/-- **The bounded local mild solution from a datum in `L² ∩ L^∞`, with its `L²` bookkeeping**
(Leray 1934, §19, (3.8): successive approximations for bounded data, lifespan `τ = AνV⁻²(0)`;
Ożański–Pooley 2018, proof of Thm. 6.22, (6.58)–(6.64): the iterates stay in
`C([0,T); L²) ∩ C((0,T); L^∞)` with `‖u⁽ⁿ⁾(t)‖_∞ ≤ 2‖u₀‖_∞`, `‖u⁽ⁿ⁾(t)‖₂ ≤ 2‖u₀‖₂` for
`T ≤ C/‖u₀‖²_∞`; Lemarié-Rieusset 2016, Thm. 5.1 and §9.9: Oseen's scheme in `L^∞` with an
`Lᵖ` norm carried along). There is an absolute `c₀ > 0` such that: for `ν > 0`, `M > 0` and
`u₀ ∈ L²(ℝ³)` weakly divergence free with `‖u₀‖_{L^∞} ≤ M`, on `[0, T)`, `T = c₀ν/M²`, there is
a Kato solution `w` from `u₀` (duality-form mild solution in `C([0,T); L³)`, `w 0 = u₀`,
measurable on the slab) which is moreover in `C([0,T); L²)`, pointwise bounded by `2M` on
`(0, T)`, with `‖w(t)‖_{L^∞} ≤ 2M` and `‖w(t)‖_{L²} ≤ 2‖u₀‖_{L²}` on `[0, T)`. Proof: the
assembly of the tree's `kato_local_bounded_holds` (`KatoLocalBoundedProofs.lean`) run with the
exponent `p = 2` in Oseen's scheme (`exists_oseen_fixedPoint_bounded`); the uniform `L³` bound
needed for the `C_t L³` clause is Lebesgue interpolation between the `L²` and the pointwise
bounds, and `u₀ ∈ L³` likewise. [cite: Leray1934, §19 (3.8) pp. 222–223] [cite: OzanskiPooley2018, Thm. 6.22 (proof, (6.58)–(6.64))] [cite: LemarieRieusset2016, Thm. 5.1 (PDF pp. 103–105), §9.9 (p. 260)] -/
theorem exists_kato_solution_of_memLp_two_of_bound :
    ∃ c₀ : ℝ, 0 < c₀ ∧
      ∀ {ν M : ℝ} (_hν : 0 < ν) (_hM : 0 < M) {u₀ : (EuclideanSpace ℝ (Fin 3)) → (EuclideanSpace ℝ (Fin 3))} (_hu₀ : MemLp u₀ 2 volume)
        (_hdiv : IsWeaklyDivFree u₀) (_hbd : eLpNorm u₀ ∞ volume ≤ ENNReal.ofReal M),
        ∃ w : ℝ → (EuclideanSpace ℝ (Fin 3)) → (EuclideanSpace ℝ (Fin 3)),
          IsKatoSolutionOn (c₀ * ν / M ^ 2) ν u₀ w ∧
            ContinuousInLpOn (Ico 0 (c₀ * ν / M ^ 2)) 2 w ∧
            (∀ t ∈ Ioo 0 (c₀ * ν / M ^ 2), ∀ x, ‖w t x‖ ≤ 2 * M) ∧
            (∀ t ∈ Ico 0 (c₀ * ν / M ^ 2), eLpNorm (w t) ∞ volume ≤ ENNReal.ofReal (2 * M)) ∧
            ∀ t ∈ Ico 0 (c₀ * ν / M ^ 2), eLpNorm (w t) 2 volume ≤ 2 * eLpNorm u₀ 2 volume := by
  obtain ⟨C, hC, hscheme⟩ :=
    exists_oseen_fixedPoint_bounded (E := (EuclideanSpace ℝ (Fin 3))) (p := 2) (by norm_num) (by norm_num)
  refine ⟨((16 * C)⁻¹) ^ 2, by positivity, ?_⟩
  intro ν M hν hM u₀ hu₀ hdiv hbd
  set T : ℝ := (16 * C)⁻¹ ^ 2 * ν / M ^ 2 with hT_def
  have hT : 0 < T := by positivity
  -- the smallness condition holds with equality
  have hsmall : C * M * ν ^ (-(1 / 2 : ℝ)) * (2 * Real.sqrt T) ≤ 1 / 8 := by
    have hsqrtT : Real.sqrt T = (16 * C)⁻¹ * Real.sqrt ν / M := by
      rw [hT_def, show (16 * C)⁻¹ ^ 2 * ν / M ^ 2 = ((16 * C)⁻¹ * Real.sqrt ν / M) ^ 2 by
        rw [div_pow, mul_pow, Real.sq_sqrt hν.le]]
      exact Real.sqrt_sq (by positivity)
    have hνν : ν ^ (-(1 / 2 : ℝ)) * Real.sqrt ν = 1 := by
      rw [Real.sqrt_eq_rpow, ← Real.rpow_add hν]
      norm_num
    rw [hsqrtT]
    have : C * M * ν ^ (-(1 / 2 : ℝ)) * (2 * ((16 * C)⁻¹ * Real.sqrt ν / M)) =
        (ν ^ (-(1 / 2 : ℝ)) * Real.sqrt ν) * (2 * C * M * (16 * C)⁻¹ / M) := by ring
    rw [this, hνν, one_mul]
    field_simp
    norm_num
  -- a bounded representative of the datum
  obtain ⟨b, hbm, hba, hbA⟩ := exists_bounded_ae_eq hu₀.1 hM.le hbd
  have hb2 : MemLp b 2 volume := hu₀.ae_eq hba.symm
  have hb_top : MemLp b ∞ volume :=
    memLp_top_of_bound hbm.aestronglyMeasurable M (Eventually.of_forall hbA)
  have hb3 : MemLp b 3 volume := memLp_of_memLp_of_memLp_top (by norm_num) (by norm_num) hb2 hb_top
  have hu₀3 : MemLp u₀ 3 volume := hb3.ae_eq hba
  have hbdiv : IsWeaklyDivFree b := hdiv.congr_ae hba.symm
  have heq2 : eLpNorm b 2 volume = eLpNorm u₀ 2 volume := eLpNorm_congr_ae hba
  -- Oseen's scheme with the `L²` norm carried along
  obtain ⟨u, hum, hubd, hu2, husl, hfix⟩ :=
    hscheme hν hT hM hbm.aestronglyMeasurable hbA hb2 hsmall
  have hM2 : (0 : ℝ) ≤ 2 * M := by positivity
  -- the uniform `L³` bound of the slices, by interpolation
  set L₃ : ℝ≥0∞ := (2 * eLpNorm b 2 volume) ^ (2 / 3 : ℝ) * ENNReal.ofReal (2 * M) ^ (1 / 3 : ℝ)
    with hL₃
  have hL₃t : L₃ ≠ ⊤ :=
    ENNReal.mul_ne_top
      (ENNReal.rpow_ne_top_of_nonneg (by norm_num)
        (ENNReal.mul_ne_top ENNReal.ofNat_ne_top hb2.eLpNorm_ne_top))
      (ENNReal.rpow_ne_top_of_nonneg (by norm_num) ENNReal.ofReal_ne_top)
  have hu3 : ∀ t ∈ Ioo 0 T, eLpNorm (u t) 3 volume ≤ L₃ := fun t ht =>
    eLpNorm_three_le_of_eLpNorm_two_le_of_bound (husl t ht) (hubd t ht) (hu2 t ht)
  -- the solution: `w 0 = u₀`, `w t = u t` for `t > 0`
  set w : ℝ → (EuclideanSpace ℝ (Fin 3)) → (EuclideanSpace ℝ (Fin 3)) := fun t x => if 0 < t then u t x else u₀ x with hw_def
  set w' : ℝ → (EuclideanSpace ℝ (Fin 3)) → (EuclideanSpace ℝ (Fin 3)) := fun t x => if 0 < t then u t x else b x with hw'_def
  have hw_pos : ∀ {t : ℝ}, 0 < t → w t = u t := fun ht => funext fun x => if_pos ht
  have hw'_pos : ∀ {t : ℝ}, 0 < t → w' t = u t := fun ht => funext fun x => if_pos ht
  have hw_zero : w 0 = u₀ := funext fun x => if_neg (lt_irrefl 0)
  have hw'_zero : w' 0 = b := funext fun x => if_neg (lt_irrefl 0)
  have hww' : ∀ t ∈ Ico 0 T, w' t =ᵐ[volume] w t := by
    intro t ht
    rcases ht.1.eq_or_lt with h | h
    · rw [← h, hw_zero, hw'_zero]
      exact hba
    · rw [hw_pos h, hw'_pos h]
  -- the slices at positive times: `u t = e^{νtΔ}b - B^ν_0(u,u)(t)`
  have hslice : ∀ {t : ℝ}, t ∈ Ioo 0 T →
      u t = UnboundedOperators.heatExtension b (ν * t) - oseenDuhamel ν 0 u u t := fun ht =>
    funext fun x => hfix _ ht x
  have hU_top : ∀ {t : ℝ}, 0 < t → MemLp (UnboundedOperators.heatExtension b (ν * t)) ∞ volume :=
    fun ht => UnboundedOperators.memLp_heatExtension_holds hb_top le_top (mul_pos hν ht)
  obtain ⟨C₁, hC₁, hBsup⟩ := exists_norm_oseenDuhamel_le_mul (E := (EuclideanSpace ℝ (Fin 3)))
  have hB_top : ∀ {t : ℝ}, t ∈ Ioo 0 T → MemLp (oseenDuhamel ν 0 u u t) ∞ volume := fun ht =>
    memLp_top_of_bound (aestronglyMeasurable_oseenDuhamel hν hum hum hM2 hubd hubd ht.1 ht.2.le) _
      (Eventually.of_forall fun y => hBsup hν ht.1 hM2 hM2
        (fun τ hτ z => hubd τ ⟨hτ.1, hτ.2.trans ht.2⟩ z) (fun τ hτ z => hubd τ ⟨hτ.1, hτ.2.trans
            ht.2⟩ z) y)
  -- continuity in `Lᵖ` on `[0, T)` for `p = 2, 3`
  have hcont : ∀ {p : ℝ≥0∞} (_ : 1 ≤ p) (_ : p ≠ ∞) (_ : MemLp b p volume) {L : ℝ≥0}
      (_ : ∀ t ∈ Ioo 0 T, eLpNorm (u t) p volume ≤ L), ContinuousInLpOn (Ico 0 T) p w := by
    intro p hp1 hp hbp L huL
    have h := continuousInLpOn_oseen_fixedPoint (E := (EuclideanSpace ℝ (Fin 3))) hp1 hp hν hbm.aestronglyMeasurable
      hbA hbp hum hM2 hubd (L := L) huL husl hfix
    exact h.congr_ae_slice hww'
  have hcont2 : ContinuousInLpOn (Ico 0 T) 2 w := by
    refine hcont (by norm_num) (by norm_num) hb2 (L := (2 * eLpNorm b 2 volume).toNNReal)
      fun t ht => ?_
    rw [ENNReal.coe_toNNReal (ENNReal.mul_ne_top ENNReal.ofNat_ne_top hb2.eLpNorm_ne_top)]
    exact hu2 t ht
  have hcont3 : ContinuousInLpOn (Ico 0 T) 3 w := by
    refine hcont (by norm_num) (by norm_num) hb3 (L := L₃.toNNReal) fun t ht => ?_
    rw [ENNReal.coe_toNNReal hL₃t]
    exact hu3 t ht
  refine ⟨w, ⟨⟨fun t ht => ?_, fun t ht => ?_⟩, hcont3, hw_zero, ?_⟩, hcont2, fun t ht x => ?_,
    fun t ht => ?_, fun t ht => ?_⟩
  · -- weak divergence-freeness of the slices
    rcases ht.1.eq_or_lt with h | h
    · rw [← h, hw_zero]; exact hdiv
    · have htT : t ∈ Ioo 0 T := ⟨h, ht.2⟩
      rw [hw_pos h, hslice htT]
      exact (hbdiv.heatExtension_of_bound hbm.aestronglyMeasurable hbA (mul_pos hν h)).sub le_top
        (isWeaklyDivFree_oseenDuhamel hν hum hum hM2 hubd hubd h ht.2.le) (hU_top h) (hB_top htT)
  · -- the duality identity from `u₀` at time `t`
    rcases ht.1.eq_or_lt with h | h
    · rw [← h]
      exact isMildNSSolutionFrom_zero_iff.2 fun φ _ _ => by rw [hw_zero]
    · have htT : t ∈ Ioo 0 T := ⟨h, ht.2⟩
      intro φ hφ hφd
      have hφc := hφ.hasCompactSupport
      have hφcont := hφ.contDiff.continuous
      have hφ1 : MemLp φ 1 volume :=
        memLp_one_iff_integrable.2 (hφcont.integrable_of_hasCompactSupport hφc)
      simp only [Pi.zero_apply, inner_zero_left, integral_zero, intervalIntegral.integral_zero,
        add_zero]
      rw [hw_pos h, hslice htT]
      -- split the pairing of the slice
      have hiU : Integrable (fun x => ⟪UnboundedOperators.heatExtension b (ν * t) x, φ x⟫) volume :=
        integrable_inner_of_memLp_conj (p := ∞) (q := 1) (hU_top h) hφ1
      have hiB : Integrable (fun x => ⟪oseenDuhamel ν 0 u u t x, φ x⟫) volume :=
        integrable_inner_of_memLp_conj (p := ∞) (q := 1) (hB_top htT) hφ1
      have hsplit : ∫ x, ⟪(UnboundedOperators.heatExtension b (ν * t) - oseenDuhamel ν 0 u u t) x,
          φ x⟫ =
          (∫ x, ⟪UnboundedOperators.heatExtension b (ν * t) x, φ x⟫) -
            ∫ x, ⟪oseenDuhamel ν 0 u u t x, φ x⟫ := by
        rw [← integral_sub hiU hiB]
        refine integral_congr_ae (Eventually.of_forall fun x => ?_)
        simp only [Pi.sub_apply, inner_sub_left]
      rw [hsplit]
      -- the free term: symmetry of the caloric pairing, then `b = u₀` a.e.
      have hfree : ∫ x, ⟪UnboundedOperators.heatExtension b (ν * t) x, φ x⟫ =
          ∫ x, ⟪u₀ x, heatTest ν φ t x⟫ := by
        rw [integral_inner_heatExtension_comm_of_bound hbm.aestronglyMeasurable hbA hφcont hφc
            (mul_pos hν h),
          heatTest_of_pos hν h]
        refine integral_congr_ae ?_
        filter_upwards [hba] with x hx
        rw [hx]
      -- the Duhamel term in duality form, with `w = u` on `(0, t]`
      have hduh := integral_inner_oseenDuhamel_eq_neg_intervalIntegral hν hum hM2 hubd h ht.2.le
          hφ hφd
      rw [hfree, hduh, sub_neg_eq_add]
      congr 1
      refine intervalIntegral.integral_congr_ae ?_
      refine Eventually.of_forall fun τ hτ => ?_
      rw [uIoc_of_le h.le] at hτ
      simp only [hw_pos hτ.1]
  · -- measurability on the slab: `w = u` there
    refine hum.congr ?_
    filter_upwards [ae_restrict_mem (measurableSet_Ioo.prod MeasurableSet.univ)] with q hq
    show u q.1 q.2 = w q.1 q.2
    rw [hw_pos (mem_prod.1 hq).1.1]
  · -- the pointwise bound on `(0, T)`
    rw [hw_pos ht.1]
    exact hubd t ht x
  · -- the `L^∞` bound
    rcases ht.1.eq_or_lt with h | h
    · rw [← h, hw_zero]
      exact hbd.trans (ENNReal.ofReal_le_ofReal (by linarith))
    · rw [hw_pos h, eLpNorm_exponent_top]
      exact eLpNormEssSup_le_of_ae_bound (Eventually.of_forall fun x => hubd t ⟨h, ht.2⟩ x)
  · -- the `L²` bound
    rcases ht.1.eq_or_lt with h | h
    · rw [← h, hw_zero]
      calc eLpNorm u₀ 2 volume = 1 * eLpNorm u₀ 2 volume := (one_mul _).symm
        _ ≤ 2 * eLpNorm u₀ 2 volume := by gcongr; norm_num
    · rw [hw_pos h, ← heq2]
      exact hu2 t ⟨h, ht.2⟩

.....

» **Task to complete**
Each line from the top of the records through the one with "norm carried along)." should be returned exactly. Leave out everything else.

» **Response area**
/-- **The bounded local mild solution from a datum in `L² ∩ L^∞`, with its `L²` bookkeeping**
(Leray 1934, §19, (3.8): successive approximations for bounded data, lifespan `τ = AνV⁻²(0)`;
Ożański–Pooley 2018, proof of Thm. 6.22, (6.58)–(6.64): the iterates stay in
`C([0,T); L²) ∩ C((0,T); L^∞)` with `‖u⁽ⁿ⁾(t)‖_∞ ≤ 2‖u₀‖_∞`, `‖u⁽ⁿ⁾(t)‖₂ ≤ 2‖u₀‖₂` for
`T ≤ C/‖u₀‖²_∞`; Lemarié-Rieusset 2016, Thm. 5.1 and §9.9: Oseen's scheme in `L^∞` with an
`Lᵖ` norm carried along). There is an absolute `c₀ > 0` such that: for `ν > 0`, `M > 0` and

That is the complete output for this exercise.